§ **Stored data entries**
^^^^^^^^^^^^^^^^

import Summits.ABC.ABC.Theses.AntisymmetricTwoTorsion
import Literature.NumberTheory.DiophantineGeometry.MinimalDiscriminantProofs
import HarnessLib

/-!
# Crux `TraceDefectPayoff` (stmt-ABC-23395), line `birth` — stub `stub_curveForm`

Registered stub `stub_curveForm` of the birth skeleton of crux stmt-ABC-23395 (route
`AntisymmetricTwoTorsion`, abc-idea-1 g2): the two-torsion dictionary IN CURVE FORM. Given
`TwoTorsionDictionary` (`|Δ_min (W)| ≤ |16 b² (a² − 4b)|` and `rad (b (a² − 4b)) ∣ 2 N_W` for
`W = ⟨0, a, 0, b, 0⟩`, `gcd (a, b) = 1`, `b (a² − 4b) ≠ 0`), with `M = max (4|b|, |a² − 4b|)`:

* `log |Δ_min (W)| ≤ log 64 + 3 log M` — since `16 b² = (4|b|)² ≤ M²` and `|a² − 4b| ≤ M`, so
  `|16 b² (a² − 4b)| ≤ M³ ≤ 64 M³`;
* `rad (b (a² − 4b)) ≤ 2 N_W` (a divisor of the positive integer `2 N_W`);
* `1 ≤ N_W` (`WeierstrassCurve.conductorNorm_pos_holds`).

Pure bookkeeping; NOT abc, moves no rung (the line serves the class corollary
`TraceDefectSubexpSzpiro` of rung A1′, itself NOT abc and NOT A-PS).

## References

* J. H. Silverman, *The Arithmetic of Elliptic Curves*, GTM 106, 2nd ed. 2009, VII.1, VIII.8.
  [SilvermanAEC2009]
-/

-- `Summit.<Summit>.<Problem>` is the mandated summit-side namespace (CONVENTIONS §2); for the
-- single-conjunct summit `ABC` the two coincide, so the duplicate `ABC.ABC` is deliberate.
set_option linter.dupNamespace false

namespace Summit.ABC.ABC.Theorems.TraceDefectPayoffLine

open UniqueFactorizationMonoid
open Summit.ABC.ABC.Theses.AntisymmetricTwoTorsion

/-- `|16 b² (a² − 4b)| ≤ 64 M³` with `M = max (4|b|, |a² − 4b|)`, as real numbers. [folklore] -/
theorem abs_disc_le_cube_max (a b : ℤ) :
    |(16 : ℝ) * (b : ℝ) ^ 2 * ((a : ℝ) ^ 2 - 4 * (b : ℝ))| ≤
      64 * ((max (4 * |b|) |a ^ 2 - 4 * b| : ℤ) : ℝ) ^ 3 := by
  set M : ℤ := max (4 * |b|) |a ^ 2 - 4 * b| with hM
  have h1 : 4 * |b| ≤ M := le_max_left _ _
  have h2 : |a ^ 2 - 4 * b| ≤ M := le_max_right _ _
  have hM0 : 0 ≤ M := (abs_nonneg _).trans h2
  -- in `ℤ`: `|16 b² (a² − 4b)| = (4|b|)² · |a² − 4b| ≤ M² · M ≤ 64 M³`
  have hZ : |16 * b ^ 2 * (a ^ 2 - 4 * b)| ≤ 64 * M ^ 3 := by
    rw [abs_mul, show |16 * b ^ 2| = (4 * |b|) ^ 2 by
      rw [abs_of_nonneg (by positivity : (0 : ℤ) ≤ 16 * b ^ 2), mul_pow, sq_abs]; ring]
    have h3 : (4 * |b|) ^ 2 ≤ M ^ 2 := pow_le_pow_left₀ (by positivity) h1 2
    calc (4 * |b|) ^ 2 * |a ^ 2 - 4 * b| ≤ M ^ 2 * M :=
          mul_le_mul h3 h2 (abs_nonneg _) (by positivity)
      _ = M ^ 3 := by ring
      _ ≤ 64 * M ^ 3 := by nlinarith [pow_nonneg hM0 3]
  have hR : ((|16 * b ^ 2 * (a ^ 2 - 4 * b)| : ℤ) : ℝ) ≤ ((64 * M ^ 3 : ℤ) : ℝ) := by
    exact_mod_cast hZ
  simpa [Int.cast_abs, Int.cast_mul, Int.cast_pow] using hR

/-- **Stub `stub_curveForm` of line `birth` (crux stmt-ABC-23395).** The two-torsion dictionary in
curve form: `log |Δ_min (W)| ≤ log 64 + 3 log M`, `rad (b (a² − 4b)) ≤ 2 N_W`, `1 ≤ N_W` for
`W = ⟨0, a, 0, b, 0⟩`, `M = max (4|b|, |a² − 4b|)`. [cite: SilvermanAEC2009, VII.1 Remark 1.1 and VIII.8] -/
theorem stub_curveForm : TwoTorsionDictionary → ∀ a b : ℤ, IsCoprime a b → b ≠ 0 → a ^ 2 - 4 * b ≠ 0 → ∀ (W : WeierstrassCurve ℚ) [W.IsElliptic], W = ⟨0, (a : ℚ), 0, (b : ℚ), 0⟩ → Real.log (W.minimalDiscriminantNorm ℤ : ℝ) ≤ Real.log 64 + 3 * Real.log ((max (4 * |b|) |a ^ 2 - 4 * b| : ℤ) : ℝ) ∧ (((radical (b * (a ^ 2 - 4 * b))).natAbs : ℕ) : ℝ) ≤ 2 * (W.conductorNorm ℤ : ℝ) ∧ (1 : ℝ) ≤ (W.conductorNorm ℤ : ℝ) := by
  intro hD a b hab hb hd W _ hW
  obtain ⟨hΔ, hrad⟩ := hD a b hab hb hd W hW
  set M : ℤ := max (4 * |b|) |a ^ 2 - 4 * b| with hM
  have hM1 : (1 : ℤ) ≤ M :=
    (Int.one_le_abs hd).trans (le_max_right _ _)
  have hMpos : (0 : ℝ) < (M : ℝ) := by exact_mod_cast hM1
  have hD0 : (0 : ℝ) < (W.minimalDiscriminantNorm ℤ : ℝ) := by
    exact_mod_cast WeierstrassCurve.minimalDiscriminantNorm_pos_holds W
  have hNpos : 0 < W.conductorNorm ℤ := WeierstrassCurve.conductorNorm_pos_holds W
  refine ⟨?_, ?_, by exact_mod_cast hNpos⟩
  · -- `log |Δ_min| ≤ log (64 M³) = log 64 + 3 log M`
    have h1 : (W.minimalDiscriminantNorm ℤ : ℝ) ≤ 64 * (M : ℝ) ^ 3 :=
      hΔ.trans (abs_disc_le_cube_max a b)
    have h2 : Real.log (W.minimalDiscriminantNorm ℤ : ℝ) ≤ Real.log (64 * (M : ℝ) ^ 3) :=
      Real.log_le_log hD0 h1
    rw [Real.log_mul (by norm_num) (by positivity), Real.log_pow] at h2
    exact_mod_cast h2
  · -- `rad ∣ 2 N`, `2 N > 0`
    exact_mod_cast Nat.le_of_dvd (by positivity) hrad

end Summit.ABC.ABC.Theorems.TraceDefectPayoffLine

^^^^^^^^^^^^^^^^

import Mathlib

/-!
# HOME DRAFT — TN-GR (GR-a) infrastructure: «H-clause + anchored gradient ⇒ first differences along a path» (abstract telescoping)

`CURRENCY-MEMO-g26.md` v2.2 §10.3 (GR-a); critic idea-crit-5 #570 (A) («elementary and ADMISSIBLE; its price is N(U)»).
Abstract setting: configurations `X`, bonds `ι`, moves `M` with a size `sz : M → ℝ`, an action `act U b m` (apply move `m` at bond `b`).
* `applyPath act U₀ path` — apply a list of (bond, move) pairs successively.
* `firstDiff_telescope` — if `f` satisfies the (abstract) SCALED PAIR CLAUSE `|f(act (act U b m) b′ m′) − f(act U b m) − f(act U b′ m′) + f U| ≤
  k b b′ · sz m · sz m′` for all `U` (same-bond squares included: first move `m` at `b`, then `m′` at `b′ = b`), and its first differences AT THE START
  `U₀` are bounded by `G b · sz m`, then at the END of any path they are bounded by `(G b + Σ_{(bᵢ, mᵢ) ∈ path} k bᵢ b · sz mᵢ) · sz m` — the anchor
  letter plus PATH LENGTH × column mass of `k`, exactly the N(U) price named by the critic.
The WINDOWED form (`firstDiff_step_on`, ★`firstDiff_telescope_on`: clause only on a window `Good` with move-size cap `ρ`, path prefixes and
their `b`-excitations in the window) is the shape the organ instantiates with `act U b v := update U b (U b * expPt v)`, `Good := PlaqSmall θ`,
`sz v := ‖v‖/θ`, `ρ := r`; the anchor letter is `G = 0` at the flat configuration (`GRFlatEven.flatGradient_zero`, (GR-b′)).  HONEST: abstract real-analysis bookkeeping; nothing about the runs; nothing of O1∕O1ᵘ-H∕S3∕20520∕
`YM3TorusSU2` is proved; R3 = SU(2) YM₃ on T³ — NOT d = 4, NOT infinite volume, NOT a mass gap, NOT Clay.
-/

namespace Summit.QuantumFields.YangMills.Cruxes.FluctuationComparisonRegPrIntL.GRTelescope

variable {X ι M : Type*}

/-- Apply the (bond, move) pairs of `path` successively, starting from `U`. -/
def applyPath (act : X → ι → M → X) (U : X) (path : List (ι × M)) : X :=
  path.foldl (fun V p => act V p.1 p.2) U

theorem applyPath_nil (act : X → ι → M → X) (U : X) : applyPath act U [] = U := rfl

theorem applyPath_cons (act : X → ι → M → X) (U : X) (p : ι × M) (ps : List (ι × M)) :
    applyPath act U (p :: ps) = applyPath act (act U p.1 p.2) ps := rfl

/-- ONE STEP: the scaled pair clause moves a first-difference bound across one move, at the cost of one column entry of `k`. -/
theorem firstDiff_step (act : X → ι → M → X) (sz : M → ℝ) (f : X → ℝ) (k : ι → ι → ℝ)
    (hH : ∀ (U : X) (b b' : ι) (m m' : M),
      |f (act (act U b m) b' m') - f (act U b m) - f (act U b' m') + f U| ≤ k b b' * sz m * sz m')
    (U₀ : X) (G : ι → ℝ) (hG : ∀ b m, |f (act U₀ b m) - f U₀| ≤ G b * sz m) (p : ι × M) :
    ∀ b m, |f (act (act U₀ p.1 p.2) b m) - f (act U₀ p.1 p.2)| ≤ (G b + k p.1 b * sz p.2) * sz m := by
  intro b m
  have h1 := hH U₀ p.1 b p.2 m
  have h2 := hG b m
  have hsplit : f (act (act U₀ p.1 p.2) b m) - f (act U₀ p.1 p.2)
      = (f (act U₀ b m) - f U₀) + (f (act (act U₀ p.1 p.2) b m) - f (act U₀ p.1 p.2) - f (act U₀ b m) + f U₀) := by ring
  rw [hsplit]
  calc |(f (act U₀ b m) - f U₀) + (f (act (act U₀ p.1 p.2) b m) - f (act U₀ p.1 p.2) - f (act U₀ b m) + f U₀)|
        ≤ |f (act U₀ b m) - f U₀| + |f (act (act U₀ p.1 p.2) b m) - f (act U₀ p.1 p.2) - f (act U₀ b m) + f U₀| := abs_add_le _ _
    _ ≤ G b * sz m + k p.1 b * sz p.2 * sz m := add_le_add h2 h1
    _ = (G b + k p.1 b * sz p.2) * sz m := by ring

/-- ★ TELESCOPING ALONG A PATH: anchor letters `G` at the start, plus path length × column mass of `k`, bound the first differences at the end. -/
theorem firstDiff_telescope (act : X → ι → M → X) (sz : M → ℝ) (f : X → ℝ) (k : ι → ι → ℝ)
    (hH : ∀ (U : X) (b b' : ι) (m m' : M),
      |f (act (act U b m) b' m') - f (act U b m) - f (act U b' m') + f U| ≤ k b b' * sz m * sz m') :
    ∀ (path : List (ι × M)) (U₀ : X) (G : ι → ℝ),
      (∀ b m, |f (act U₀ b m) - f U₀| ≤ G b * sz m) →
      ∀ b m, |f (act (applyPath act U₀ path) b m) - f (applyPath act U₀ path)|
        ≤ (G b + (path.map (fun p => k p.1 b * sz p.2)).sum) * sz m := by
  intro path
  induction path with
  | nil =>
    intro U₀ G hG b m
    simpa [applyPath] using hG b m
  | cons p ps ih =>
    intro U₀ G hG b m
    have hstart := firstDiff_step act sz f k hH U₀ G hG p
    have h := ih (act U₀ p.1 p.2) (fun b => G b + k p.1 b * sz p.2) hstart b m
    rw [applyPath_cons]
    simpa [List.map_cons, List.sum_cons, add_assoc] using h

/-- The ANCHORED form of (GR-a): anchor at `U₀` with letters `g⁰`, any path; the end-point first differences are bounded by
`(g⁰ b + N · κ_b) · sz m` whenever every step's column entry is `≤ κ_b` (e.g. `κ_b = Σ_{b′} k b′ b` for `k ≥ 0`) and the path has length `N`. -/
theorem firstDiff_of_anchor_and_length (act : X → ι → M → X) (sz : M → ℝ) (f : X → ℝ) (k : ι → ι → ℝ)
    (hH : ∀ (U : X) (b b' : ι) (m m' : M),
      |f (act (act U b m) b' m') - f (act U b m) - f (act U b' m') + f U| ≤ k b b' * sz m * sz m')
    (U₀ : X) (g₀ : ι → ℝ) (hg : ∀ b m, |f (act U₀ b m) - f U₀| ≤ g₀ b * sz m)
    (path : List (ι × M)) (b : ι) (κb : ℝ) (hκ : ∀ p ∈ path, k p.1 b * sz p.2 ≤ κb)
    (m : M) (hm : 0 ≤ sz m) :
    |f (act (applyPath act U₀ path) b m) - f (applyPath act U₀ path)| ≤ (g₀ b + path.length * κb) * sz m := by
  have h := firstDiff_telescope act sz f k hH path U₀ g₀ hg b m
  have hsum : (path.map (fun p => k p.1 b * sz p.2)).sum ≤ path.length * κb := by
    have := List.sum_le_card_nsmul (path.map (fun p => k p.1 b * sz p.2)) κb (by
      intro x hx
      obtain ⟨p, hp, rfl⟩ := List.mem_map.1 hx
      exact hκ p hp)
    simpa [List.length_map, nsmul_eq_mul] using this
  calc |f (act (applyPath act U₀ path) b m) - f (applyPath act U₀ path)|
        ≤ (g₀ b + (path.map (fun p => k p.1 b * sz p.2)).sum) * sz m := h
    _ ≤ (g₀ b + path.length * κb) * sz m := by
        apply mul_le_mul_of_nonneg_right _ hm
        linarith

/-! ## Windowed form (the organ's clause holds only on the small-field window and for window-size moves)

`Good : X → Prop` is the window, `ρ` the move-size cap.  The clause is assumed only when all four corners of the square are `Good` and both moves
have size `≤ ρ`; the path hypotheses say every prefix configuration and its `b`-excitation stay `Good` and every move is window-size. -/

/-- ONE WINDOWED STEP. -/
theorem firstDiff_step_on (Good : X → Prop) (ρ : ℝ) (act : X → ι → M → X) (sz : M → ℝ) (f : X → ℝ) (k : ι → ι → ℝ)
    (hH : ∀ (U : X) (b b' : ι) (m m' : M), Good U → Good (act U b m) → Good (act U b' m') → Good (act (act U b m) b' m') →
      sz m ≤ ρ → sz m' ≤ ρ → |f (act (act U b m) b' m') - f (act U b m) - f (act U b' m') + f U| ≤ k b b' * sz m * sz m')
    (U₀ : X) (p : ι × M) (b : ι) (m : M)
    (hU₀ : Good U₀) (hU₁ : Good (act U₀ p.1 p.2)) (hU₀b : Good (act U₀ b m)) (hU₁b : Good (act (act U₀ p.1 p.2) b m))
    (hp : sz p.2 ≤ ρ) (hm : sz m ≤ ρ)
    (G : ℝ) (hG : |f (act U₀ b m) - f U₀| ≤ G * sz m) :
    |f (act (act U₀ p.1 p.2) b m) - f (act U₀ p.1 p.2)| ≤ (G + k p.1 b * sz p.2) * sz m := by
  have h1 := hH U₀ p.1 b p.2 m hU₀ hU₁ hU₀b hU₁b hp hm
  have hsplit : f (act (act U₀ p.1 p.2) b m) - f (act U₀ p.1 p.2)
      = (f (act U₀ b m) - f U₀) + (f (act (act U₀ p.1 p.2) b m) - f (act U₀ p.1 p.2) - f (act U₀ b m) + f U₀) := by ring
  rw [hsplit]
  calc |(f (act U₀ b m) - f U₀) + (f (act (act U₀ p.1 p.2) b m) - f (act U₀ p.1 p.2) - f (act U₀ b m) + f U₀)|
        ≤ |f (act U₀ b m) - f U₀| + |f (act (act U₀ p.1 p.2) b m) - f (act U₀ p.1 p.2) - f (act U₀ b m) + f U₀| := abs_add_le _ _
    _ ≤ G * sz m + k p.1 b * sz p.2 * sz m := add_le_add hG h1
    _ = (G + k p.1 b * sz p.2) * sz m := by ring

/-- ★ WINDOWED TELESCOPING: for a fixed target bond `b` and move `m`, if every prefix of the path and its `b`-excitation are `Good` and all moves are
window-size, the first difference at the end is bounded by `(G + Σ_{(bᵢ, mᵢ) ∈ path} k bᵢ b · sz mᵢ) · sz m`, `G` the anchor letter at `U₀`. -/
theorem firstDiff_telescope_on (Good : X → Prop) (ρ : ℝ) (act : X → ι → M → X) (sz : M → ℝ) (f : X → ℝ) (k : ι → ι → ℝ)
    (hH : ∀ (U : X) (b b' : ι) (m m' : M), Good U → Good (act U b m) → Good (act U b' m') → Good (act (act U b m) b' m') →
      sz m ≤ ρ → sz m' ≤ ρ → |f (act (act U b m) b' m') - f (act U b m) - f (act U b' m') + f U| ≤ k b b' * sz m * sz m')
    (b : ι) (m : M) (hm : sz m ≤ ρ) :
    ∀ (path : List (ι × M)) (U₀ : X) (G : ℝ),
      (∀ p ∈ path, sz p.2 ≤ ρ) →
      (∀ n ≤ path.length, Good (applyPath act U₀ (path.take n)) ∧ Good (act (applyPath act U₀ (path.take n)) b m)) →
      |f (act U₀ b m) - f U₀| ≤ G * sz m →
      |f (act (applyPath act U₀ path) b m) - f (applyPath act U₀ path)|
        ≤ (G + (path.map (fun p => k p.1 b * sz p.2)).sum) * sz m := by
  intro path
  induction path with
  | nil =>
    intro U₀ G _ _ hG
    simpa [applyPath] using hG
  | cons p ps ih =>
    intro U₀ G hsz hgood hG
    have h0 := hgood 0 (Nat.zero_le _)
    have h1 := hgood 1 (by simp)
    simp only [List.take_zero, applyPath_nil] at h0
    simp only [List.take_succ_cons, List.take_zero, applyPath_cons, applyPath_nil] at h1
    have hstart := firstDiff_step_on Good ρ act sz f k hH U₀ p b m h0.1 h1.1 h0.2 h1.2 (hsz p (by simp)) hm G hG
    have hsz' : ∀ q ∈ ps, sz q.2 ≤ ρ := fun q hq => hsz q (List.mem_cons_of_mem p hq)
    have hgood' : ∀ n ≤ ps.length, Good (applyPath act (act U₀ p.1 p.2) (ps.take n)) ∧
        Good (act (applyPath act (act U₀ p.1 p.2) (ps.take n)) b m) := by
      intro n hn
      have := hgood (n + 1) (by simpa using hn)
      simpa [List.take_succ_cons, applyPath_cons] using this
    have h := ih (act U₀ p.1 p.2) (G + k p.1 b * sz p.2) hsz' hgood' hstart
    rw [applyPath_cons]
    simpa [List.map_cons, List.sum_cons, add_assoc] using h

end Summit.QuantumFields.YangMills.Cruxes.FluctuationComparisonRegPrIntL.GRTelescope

^^^^^^^^^^^^^^^^

§ **HOW TO COMPLETE THIS TASK**
For the records above, state the number of lines holding the string "positivity", without further comment.

§ **YOUR RESPONSE**
5